_What to produce_
Beginning with the line that holds "A.pair.actionKer = ⊥ := by", set down each line of the data below through the very last, exactly as given, and nothing beyond that.

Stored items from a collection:
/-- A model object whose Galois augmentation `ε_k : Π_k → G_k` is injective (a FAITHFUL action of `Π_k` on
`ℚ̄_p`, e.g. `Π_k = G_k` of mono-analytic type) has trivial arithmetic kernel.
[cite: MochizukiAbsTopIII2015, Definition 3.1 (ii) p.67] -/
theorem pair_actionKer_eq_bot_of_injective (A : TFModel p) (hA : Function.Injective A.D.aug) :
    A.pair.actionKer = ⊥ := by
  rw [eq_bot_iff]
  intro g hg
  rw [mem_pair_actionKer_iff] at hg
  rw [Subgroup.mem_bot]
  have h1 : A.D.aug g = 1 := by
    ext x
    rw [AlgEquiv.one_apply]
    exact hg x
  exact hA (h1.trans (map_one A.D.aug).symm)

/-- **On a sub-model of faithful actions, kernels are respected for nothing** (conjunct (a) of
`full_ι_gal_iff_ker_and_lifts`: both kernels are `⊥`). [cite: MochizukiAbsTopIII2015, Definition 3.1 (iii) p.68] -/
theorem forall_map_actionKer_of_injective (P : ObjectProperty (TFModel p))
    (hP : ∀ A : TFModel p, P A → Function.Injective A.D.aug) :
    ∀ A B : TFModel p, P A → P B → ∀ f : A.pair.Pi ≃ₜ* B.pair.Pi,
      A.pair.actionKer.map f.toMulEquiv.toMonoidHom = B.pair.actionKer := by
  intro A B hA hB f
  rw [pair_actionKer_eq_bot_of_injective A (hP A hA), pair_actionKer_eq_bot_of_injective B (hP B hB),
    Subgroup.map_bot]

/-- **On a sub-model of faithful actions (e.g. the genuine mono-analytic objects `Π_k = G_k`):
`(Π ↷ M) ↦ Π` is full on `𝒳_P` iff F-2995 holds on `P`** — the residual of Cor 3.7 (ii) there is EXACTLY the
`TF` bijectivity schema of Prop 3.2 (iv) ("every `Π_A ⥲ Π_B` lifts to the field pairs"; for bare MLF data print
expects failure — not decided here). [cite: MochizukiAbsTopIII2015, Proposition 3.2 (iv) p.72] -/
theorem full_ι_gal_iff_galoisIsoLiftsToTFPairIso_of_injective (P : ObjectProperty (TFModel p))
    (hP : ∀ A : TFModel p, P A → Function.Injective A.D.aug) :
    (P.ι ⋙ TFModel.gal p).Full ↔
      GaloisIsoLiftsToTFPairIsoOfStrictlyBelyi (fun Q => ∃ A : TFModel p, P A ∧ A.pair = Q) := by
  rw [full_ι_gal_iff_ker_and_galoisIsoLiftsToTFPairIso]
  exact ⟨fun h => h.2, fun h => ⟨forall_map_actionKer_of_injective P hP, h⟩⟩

_Problem solution_
    A.pair.actionKer = ⊥ := by
  rw [eq_bot_iff]
  intro g hg
  rw [mem_pair_actionKer_iff] at hg
  rw [Subgroup.mem_bot]
  have h1 : A.D.aug g = 1 := by
    ext x
    rw [AlgEquiv.one_apply]
    exact hg x
  exact hA (h1.trans (map_one A.D.aug).symm)

/-- **On a sub-model of faithful actions, kernels are respected for nothing** (conjunct (a) of
`full_ι_gal_iff_ker_and_lifts`: both kernels are `⊥`). [cite: MochizukiAbsTopIII2015, Definition 3.1 (iii) p.68] -/
theorem forall_map_actionKer_of_injective (P : ObjectProperty (TFModel p))
    (hP : ∀ A : TFModel p, P A → Function.Injective A.D.aug) :
    ∀ A B : TFModel p, P A → P B → ∀ f : A.pair.Pi ≃ₜ* B.pair.Pi,
      A.pair.actionKer.map f.toMulEquiv.toMonoidHom = B.pair.actionKer := by
  intro A B hA hB f
  rw [pair_actionKer_eq_bot_of_injective A (hP A hA), pair_actionKer_eq_bot_of_injective B (hP B hB),
    Subgroup.map_bot]

/-- **On a sub-model of faithful actions (e.g. the genuine mono-analytic objects `Π_k = G_k`):
`(Π ↷ M) ↦ Π` is full on `𝒳_P` iff F-2995 holds on `P`** — the residual of Cor 3.7 (ii) there is EXACTLY the
`TF` bijectivity schema of Prop 3.2 (iv) ("every `Π_A ⥲ Π_B` lifts to the field pairs"; for bare MLF data print
expects failure — not decided here). [cite: MochizukiAbsTopIII2015, Proposition 3.2 (iv) p.72] -/
theorem full_ι_gal_iff_galoisIsoLiftsToTFPairIso_of_injective (P : ObjectProperty (TFModel p))
    (hP : ∀ A : TFModel p, P A → Function.Injective A.D.aug) :
    (P.ι ⋙ TFModel.gal p).Full ↔
      GaloisIsoLiftsToTFPairIsoOfStrictlyBelyi (fun Q => ∃ A : TFModel p, P A ∧ A.pair = Q) := by
  rw [full_ι_gal_iff_ker_and_galoisIsoLiftsToTFPairIso]
  exact ⟨fun h => h.2, fun h => ⟨forall_map_actionKer_of_injective P hP, h⟩⟩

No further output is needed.